Alles bijeengenomen is het College er, net als de rechtbank, niet van overtuigd geraakt dat sprake was van als feiten gepresenteerde meningen, die misleidende informatie opleverden. Bovendien kan niet in redelijkheid worden staande gehouden dat de beleggers voor wie deze informatie bestemd was, niet in staat zouden zijn om onderscheid te maken tussen feiten en meningen. Hierbij is mede van belang dat de berichten zijn verspreid in een periode waarin meer kritische berichten over Fortis zijn verschenen. Daarom is niet voldoende komen vast te staan dat van de door [naam 1] verstrekte informatie een misleidend of onjuist signaal is uitgegaan, dan wel te duchten was. Hiermee is marktmanipulatie niet aangetoond.

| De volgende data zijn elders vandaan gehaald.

import Mathlib
import Literature.Combinatorics.Optimization.GaussianSignRounding
import HarnessLib

/-!
# Sherali–Adams gaps for MAX-CUT from local correlation matrices (Charikar–Makarychev–Makarychev
# 2009, the linear algebra of Theorem 5.2 and the deterministic core of Theorem 5.3)

[topic Combinatorics/Optimization]

Third file of the formalisation of the Charikar–Makarychev–Makarychev Sherali–Adams gap for
MAX-CUT (the tree's `CharikarMakarychevMakarychev2009_maxCutSA`).  It isolates what the printed
proof of Theorem 5.3 (p. 11) needs from the graph besides its combinatorics:

> **Theorem 5.3, proof.** "Consider a graph `G = (V, E)` with maximum degree `∆` such that 1. every
> cut cuts at most `1/2 + ε/6` fraction of all edges; 2. every subgraph on `k` vertices is
> `Ω(log(n/k))`-path decomposable. … Applying Theorem 5.2 (with metric `ρ^alt_μ`) and Theorem 3.1,
> we get that the vector `x_ij = (1/π) arccos(1 − (4ρ^alt_μ(i,j) + μ)/(2(1 + μ)))` is a feasible
> solution of the Sherali–Adams relaxation. … The distance between every two adjacent vertices `i`
> and `j` is `ρ^alt_μ(i,j) = 1 − μ/2`, hence `x_ij = arccos(−1 + O(μ))/π = 1 − O(√μ) > 1 − ε/6` …
> the value of the optimal combinatorial solution is at most `(1/2 + ε/6)|E|`."

and the linear algebra by which Theorem 5.2 (p. 9–10) manufactures the local sphere embeddings:

> **Theorem 5.2, proof.** "… there exists a random mapping `ϕ : B_d(Y, l) → {−1, 1}` satisfying the
> conditions of Corollary 5.1 … `‖ϕ(u) − ϕ(v)‖²₂ − 4ρ^π_μ(u,v) ≤ 4(1 − μ)^L ≤ μ/(2(k+1))` … Define
> the metric `σ(u,v) = √(μ + 4ρ^π_μ(u,v) − ‖ϕ(u) − ϕ(v)‖²)`, `σ(u,O) = √μ`.  By Lemma 2.5 the metric
> `σ` is Euclidean. Let `ν` be the direct sum of the isometric embedding of `(Y ∪ {O}, σ)` into `ℓ₂`
> and the embedding `u ↦ ϕ(u)` … `‖ν(u) − ν(v)‖ = √(4ρ^π_μ(u,v) + μ)` … `‖ν(u)‖ = √(1 + μ)` …
> `ψ(u) = ν(u)/√(1 + μ)`."

**Gram-matrix rendering** (as in `GaussianSignRounding.lean`; deviation of form recorded there).
Write `F(u,v) = 1 − 2ρ(u,v)` for the TARGET CORRELATION (`F(u,u) = 1`; for `ρ = ρ^π_μ` this is
`π_uv (1−μ)^{d(u,v)}`, `= −(1−μ)` on an edge of MAX-CUT) and `P(u,v) = E[ϕ(u)ϕ(v)]` for the
correlation matrix of the local `±1` process on `Y` — a positive semidefinite matrix with
`|P − F| ≤ η := 2(1−μ)^L` entrywise.  The Gram matrix of CMM's `ψ` is then
`K = (F + (μ/2)·J + (μ/2)·I)/(1 + μ)` (`J` = all ones): `K(u,u) = 1` and, on an edge,
`K(u,v) = (−(1−μ) + μ/2)/(1+μ) ≤ −1 + 5μ/2`.  The content of Lemma 2.5 + the direct sum is that
`K|_Y ⪰ 0`; in Gram form this is one line: `xᵀ F x ≥ xᵀ P x − η (Σ|x_i|)² ≥ −η|Y|‖x‖²`,
`xᵀ J x ≥ 0`, so `xᵀ((1+μ)K)x ≥ (μ/2 − η|Y|)‖x‖² ≥ 0` once `η|Y| ≤ μ/2`
(`posSemidef_localCov_cmmKernel`).  (The printed route reaches the same Gram matrix through the
metric `σ` and Lemma 2.5 = [CMM10, Lemma 3.11]; only the Gram matrix is consumed by Theorem 3.1.)

Main result, **`not_SAAchieves_maxCut_of_localCorrelations`** (Thm 5.3 minus the graph theory): let
`E` be a nonempty loopless edge set on `[n]` all of whose cuts cut `≤ s|E|` edges, and `F` a
symmetric target correlation with unit diagonal, `F ≤ −1 + μ` on the edges of `E`, such that for every
vertex set `T` of size `≤ d` (`d ≥ 2`) some positive semidefinite `P` on `T` is entrywise `η`-close to
`F|_T`, where `d·η ≤ μ/2` and `40μ ≤ ε³`; then the degree-`d` Sherali–Adams relaxation does not
achieve a `(c, s)`-approximation for MAX-CUT on `n` vertices for any `c < 1 − ε`.  (Theorem 3.1 =
`GaussianSignRounding.localExpectations`, Lemma 2.1 = `LocalExpectations.toSA`, edge value
`≥ 1 − ε` = `GaussianSignRounding.saE_cutFn_ge` with `δ = 5μ/2 ≤ ε³/16`.)  The remaining inputs of
Theorem 5.3 — the local `±1` processes (Cor. 5.1 from [CMM10, Thm 3.3] on the `l`-path-decomposable
balls `B(Y,l)`) and the random graphs — are the business of the sequel files.

Everything is proved; no named facts.

## References

* [CharikarMakarychevMakarychev2009] M. Charikar, K. Makarychev, Y. Makarychev, *Integrality gaps for
  Sherali–Adams relaxations*, STOC 2009, doi:10.1145/1536414.1536455; Thm 3.1 (p. 6), Cor. 5.1 and
  Thm 5.2 (p. 8–10), Thm 5.3 (p. 11).  Held text `paper:doi-10-1145-1536414-1536455`.
* [CharikarMakarychevMakarychev2010] M. Charikar, K. Makarychev, Y. Makarychev, *Local global tradeoffs
  in metric embeddings*, SIAM J. Comput. 39 (2010) 2487–2512, doi:10.1137/070712080; Lemma 3.11
  (= CMM09 Lemma 2.5), Thm 3.3 (= CMM09 Thm 2.4).  Held text `paper:doi-10-1137-070712080`.
-/

noncomputable section

open Finset Matrix

namespace Literature.Combinatorics.Optimization

namespace GaussianSignRounding

variable {n : ℕ}

/-! ### The corrected kernel of Theorem 5.2 -/

/-- **The Gram matrix of CMM's local sphere embedding `ψ`** as a global kernel:
`K(u,v) = (F(u,v) + μ/2 + [u = v]·μ/2)/(1 + μ)` for the target correlation `F = 1 − 2ρ`.
[cite: CharikarMakarychevMakarychev2009, Thm 5.2 proof (p. 10, "ψ(u) = ν(u)/√(1+μ)")] -/
def cmmKernel (F : Matrix (Fin n) (Fin n) ℝ) (μ : ℝ) : Matrix (Fin n) (Fin n) ℝ :=
  fun u v => (F u v + μ / 2 + if u = v then μ / 2 else 0) / (1 + μ)

/-- The corrected kernel has unit diagonal when `F` does ("`‖ψ(u)‖ = 1`").
[cite: CharikarMakarychevMakarychev2009, Thm 5.2 proof (p. 10)] -/
theorem cmmKernel_diag {F : Matrix (Fin n) (Fin n) ℝ} (hF : ∀ u, F u u = 1) {μ : ℝ} (hμ : 0 ≤ μ)
    (u : Fin n) : cmmKernel F μ u u = 1 := by
  rw [cmmKernel, if_pos rfl, hF, div_eq_one_iff_eq (by positivity)]
  ring

/-- Off the diagonal `K(u,v) = (F(u,v) + μ/2)/(1+μ)`; in particular `F(u,v) ≤ −1 + μ` (an edge:
`ρ = 1 − μ/2`) gives `K(u,v) ≤ −1 + 5μ/2` ("almost antipodal", `‖ψ(u) − ψ(v)‖² = (4−μ)/(1+μ)`).
[cite: CharikarMakarychevMakarychev2009, Thm 5.2 (p. 9, "almost antipodal points") and Thm 5.3 proof (p. 11)] -/
theorem cmmKernel_le_of_edge {F : Matrix (Fin n) (Fin n) ℝ} {μ : ℝ} (hμ : 0 ≤ μ) {u v : Fin n}
    (huv : u ≠ v) (hF : F u v ≤ -1 + μ) : cmmKernel F μ u v ≤ -1 + 5 * μ / 2 := by
  rw [cmmKernel, if_neg huv, add_zero, div_le_iff₀ (by positivity)]
  nlinarith

/-- The corrected kernel is symmetric when `F` is. [cite: CharikarMakarychevMakarychev2009, Thm 5.2 proof (p. 10)] -/
theorem cmmKernel_symm {F : Matrix (Fin n) (Fin n) ℝ} (hF : ∀ u v, F u v = F v u) (μ : ℝ)
    (u v : Fin n) : cmmKernel F μ u v = cmmKernel F μ v u := by
  unfold cmmKernel
  rw [hF u v]
  by_cases h : u = v
  · subst h; rfl
  · rw [if_neg h, if_neg (Ne.symm h)]

/-- The real quadratic form of a matrix as a double sum. [folklore] -/
private theorem dotProduct_mulVec_eq_sum {ι : Type*} [Fintype ι] (M : Matrix ι ι ℝ) (x : ι → ℝ) :
    star x ⬝ᵥ (M *ᵥ x) = ∑ i, ∑ j, x i * M i j * x j := by
  simp only [star_trivial, dotProduct, mulVec, Finset.mul_sum]
  refine Finset.sum_congr rfl fun i _ => Finset.sum_congr rfl fun j _ => ?_
  ring

/-- **Theorem 5.2, the Gram-matrix step (Lemma 2.5 + direct sum): the corrected kernel is positive
semidefinite on `T` as soon as some positive semidefinite matrix `P` on `T` is entrywise `η`-close to
the target correlation `F|_T` (`η ≥ 0`) and `|T|·η ≤ μ/2`.**  Proof:
`xᵀF x ≥ xᵀP x − η(Σ|x_i|)² ≥ −η|T|‖x‖²` (Cauchy–Schwarz), `xᵀJx = (Σx_i)² ≥ 0`, hence
`xᵀ((1+μ)K)x ≥ (μ/2 − η|T|)‖x‖² ≥ 0`.
[cite: CharikarMakarychevMakarychev2009, Thm 5.2 proof (p. 9–10) and Lemma 2.5 (p. 5)] -/
theorem posSemidef_localCov_cmmKernel {F : Matrix (Fin n) (Fin n) ℝ} (hFsymm : ∀ u v, F u v = F v u)
    {μ η : ℝ} (hμ : 0 ≤ μ) (hη0 : 0 ≤ η) (T : Finset (Fin n)) (P : Matrix ↥T ↥T ℝ) (hP : P.PosSemidef)
    (hPF : ∀ i j : ↥T, |P i j - F i j| ≤ η) (hη : T.card * η ≤ μ / 2) :
    (localCov (cmmKernel F μ) T).PosSemidef := by
  refine Matrix.PosSemidef.of_dotProduct_mulVec_nonneg ?_ fun x => ?_
  · refine Matrix.IsHermitian.ext fun i j => ?_
    simp only [localCov_apply, star_trivial]
    exact cmmKernel_symm hFsymm μ _ _
  rw [dotProduct_mulVec_eq_sum]
  -- the pieces of the quadratic form
  set A : ℝ := ∑ i : ↥T, ∑ j : ↥T, x i * F i j * x j with hA
  set C : ℝ := ∑ i : ↥T, x i ^ 2 with hC
  have hPx : 0 ≤ ∑ i, ∑ j, x i * P i j * x j := by
    rw [← dotProduct_mulVec_eq_sum]; exact hP.dotProduct_mulVec_nonneg x
  -- `A − xᵀPx = Σ x_i (F_ij − P_ij) x_j ≥ −η (Σ|x_i|)²`
  have hdiff : -(η * (∑ i, |x i|) ^ 2) ≤ A - ∑ i, ∑ j, x i * P i j * x j := by
    have hsub : A - ∑ i, ∑ j, x i * P i j * x j = ∑ i : ↥T, ∑ j : ↥T, x i * (F i j - P i j) * x j := by
      rw [hA, ← Finset.sum_sub_distrib]
      refine Finset.sum_congr rfl fun i _ => ?_
      rw [← Finset.sum_sub_distrib]
      refine Finset.sum_congr rfl fun j _ => ?_
      ring
    rw [hsub, sq, Finset.sum_mul_sum, Finset.mul_sum, ← Finset.sum_neg_distrib]
    refine Finset.sum_le_sum fun i _ => ?_
    rw [Finset.mul_sum, ← Finset.sum_neg_distrib]
    refine Finset.sum_le_sum fun j _ => ?_
    have h1 : |x i * (F i j - P i j) * x j| ≤ η * (|x i| * |x j|) := by
      rw [abs_mul, abs_mul]
      have hFP : |F i j - P i j| ≤ η := by rw [abs_sub_comm]; exact hPF i j
      calc |x i| * |F i j - P i j| * |x j| ≤ |x i| * η * |x j| := by gcongr
        _ = η * (|x i| * |x j|) := by ring
    linarith [neg_abs_le (x i * (F i j - P i j) * x j)]
  -- Cauchy–Schwarz: `(Σ|x_i|)² ≤ |T| Σ x_i²`
  have hCS : (∑ i, |x i|) ^ 2 ≤ T.card * C := by
    have h := sq_sum_le_card_mul_sum_sq (s := (univ : Finset ↥T)) (f := fun i => |x i|)
    simp only [card_univ, Fintype.card_coe, sq_abs] at h
    exact h
  have hC0 : 0 ≤ C := Finset.sum_nonneg fun i _ => sq_nonneg _
  have hAge : -(μ / 2) * C ≤ A := by
    have h1 : η * (∑ i, |x i|) ^ 2 ≤ η * (T.card * C) := mul_le_mul_of_nonneg_left hCS hη0
    nlinarith
  -- the diagonal correction term
  have hdiag : ∀ i : ↥T, ∑ j : ↥T, x i * (if (i : Fin n) = j then μ / 2 else 0) * x j =
      μ / 2 * x i ^ 2 := by
    intro i
    rw [Finset.sum_eq_single i]
    · simp; ring
    · intro j _ hj
      rw [if_neg (fun h => hj (Subtype.ext h).symm)]; ring
    · simp
  -- the numerator of the quadratic form
  have hnum : ∑ i : ↥T, ∑ j : ↥T, x i * (F i j + μ / 2 + if (i : Fin n) = j then μ / 2 else 0) * x j =
      A + μ / 2 * (∑ i, x i) ^ 2 + μ / 2 * C := by
    have hsplit : ∀ i j : ↥T, x i * (F i j + μ / 2 + if (i : Fin n) = j then μ / 2 else 0) * x j =
        x i * F i j * x j + μ / 2 * (x i * x j) +
          x i * (if (i : Fin n) = j then μ / 2 else 0) * x j := fun i j => by ring
    simp_rw [hsplit, Finset.sum_add_distrib, hdiag, ← Finset.mul_sum]
    rw [hA, hC, sq, Finset.sum_mul_sum]
    simp_rw [Finset.mul_sum]
  have hquad : ∑ i : ↥T, ∑ j : ↥T, x i * localCov (cmmKernel F μ) T i j * x j =
      (∑ i : ↥T, ∑ j : ↥T, x i * (F i j + μ / 2 + if (i : Fin n) = j then μ / 2 else 0) * x j) / (1 + μ) := by
    rw [Finset.sum_div]
    refine Finset.sum_congr rfl fun i _ => ?_
    rw [Finset.sum_div]
    refine Finset.sum_congr rfl fun j _ => ?_
    rw [localCov_apply, cmmKernel]
    ring
  rw [hquad, hnum]
  refine div_nonneg ?_ (by positivity)
  nlinarith [sq_nonneg (∑ i, x i)]

/-! ### Theorem 5.3, deterministic core -/

/-- **CMM Theorem 5.3 minus the graph theory.**  Let `E` be a nonempty loopless set of edges on `[n]`
whose every cut cuts at most `s|E|` edges; let `F` be a symmetric target correlation with unit
diagonal and `F(u,v) ≤ −1 + μ` on every edge of `E` (`μ ≥ 0`); suppose that for every `T ⊆ [n]` with
`|T| ≤ d` (`d ≥ 2`) some positive semidefinite matrix on `T` is entrywise `η`-close to `F|_T`
(`η ≥ 0`, `d·η ≤ μ/2`), and `40μ ≤ ε³` (`ε > 0`).  Then the degree-`d` Sherali–Adams relaxation
of MAX-CUT on `n` vertices does not achieve a `(c, s)`-approximation for any `c < 1 − ε`: the
Gaussian sign rounding of the corrected kernel (Thm 5.2 + Thm 3.1) is a degree-`d` pseudoexpectation
(Lemma 2.1) giving every edge value `≥ 1 − ε`.
[cite: CharikarMakarychevMakarychev2009, Thm 5.3 (p. 11) with Thm 5.2 (p. 9–10), Thm 3.1 (p. 6), Lemma 2.1 (p. 4–5)] -/
theorem not_SAAchieves_maxCut_of_localCorrelations (E : Finset (Sym2 (Fin n))) (hE : E.Nonempty)
    (hloop : ∀ e ∈ E, ¬ e.IsDiag) {s : ℝ} (hs : ∀ x : Fin n → Bool, ∑ e ∈ E, cutFn e x ≤ s * E.card)
    (F : Matrix (Fin n) (Fin n) ℝ) (hFsymm : ∀ u v, F u v = F v u) (hFdiag : ∀ u, F u u = 1)
    {μ η ε : ℝ} (hμ : 0 ≤ μ) (hη0 : 0 ≤ η) (hε : 0 < ε) (hμε : 40 * μ ≤ ε ^ 3)
    (hedge : ∀ u v : Fin n, s(u, v) ∈ E → F u v ≤ -1 + μ)
    {d : ℕ} (hd : 2 ≤ d) (hη : (d : ℝ) * η ≤ μ / 2)
    (hloc : ∀ T : Finset (Fin n), T.card ≤ d →
      ∃ P : Matrix ↥T ↥T ℝ, P.PosSemidef ∧ ∀ i j : ↥T, |P i j - F i j| ≤ η)
    {c : ℝ} (hc : c < 1 - ε) :
    ¬ SAAchieves (n := n) maxCutPreds d c s := by
  -- the corrected kernel and its local positive semidefiniteness (Thm 5.2)
  set K := cmmKernel F μ with hKdef
  have hK : ∀ T : Finset (Fin n), T.card ≤ d → (localCov K T).PosSemidef := by
    intro T hT
    obtain ⟨P, hP, hPF⟩ := hloc T hT
    refine posSemidef_localCov_cmmKernel hFsymm hμ hη0 T P hP hPF (le_trans ?_ hη)
    exact mul_le_mul_of_nonneg_right (by exact_mod_cast hT) hη0
  -- Thm 3.1 + Lemma 2.1: the pseudoexpectation, and the value of every edge
  refine not_SAAchieves_maxCut_of_localExpectations E hE hloop hs (localExpectations K d hK) ?_
  have hedgeval : ∀ e ∈ E, 1 - ε ≤ (localExpectations K d hK).saE (cutFn e) := by
    intro e he
    induction e using Sym2.ind with
    | h u v =>
      have huv : u ≠ v := fun h => hloop _ he (by subst h; exact Sym2.mk_isDiag_iff.2 rfl)
      refine saE_cutFn_ge K hK hd huv (cmmKernel_diag hFdiag hμ u) (cmmKernel_diag hFdiag hμ v)
        (cmmKernel_le_of_edge hμ huv (hedge u v he)) hε ?_
      nlinarith
  calc c * E.card < (1 - ε) * E.card :=
        mul_lt_mul_of_pos_right hc (by exact_mod_cast card_pos.2 hE)
    _ = ∑ e ∈ E, (1 - ε) := by rw [sum_const, nsmul_eq_mul, mul_comm]
    _ ≤ ∑ e ∈ E, (localExpectations K d hK).saE (cutFn e) := sum_le_sum hedgeval

end GaussianSignRounding

end Literature.Combinatorics.Optimization

end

Ter onderbouwing van de beweerdelijk geleden schade heeft [naam 1] volstaan met verwijzing naar de stukken die in eerdere stadia van de procedure zijn ingebracht. Daarmee heeft [naam 1] naar het oordeel van het College geenszins voldaan aan het in vaste jurisprudentie neergelegde vereiste dat inhoudt dat de betrokkene het begin van bewijs dient te leveren dat hij als gevolg van het aangevochten besluit schade heeft geleden. Daarom ziet het College geen aanleiding om op de voet van artikel 8:73, tweede lid, van de Awb (oud) het onderzoek te heropenen ten einde de omvang van de schadevergoeding vast te stellen.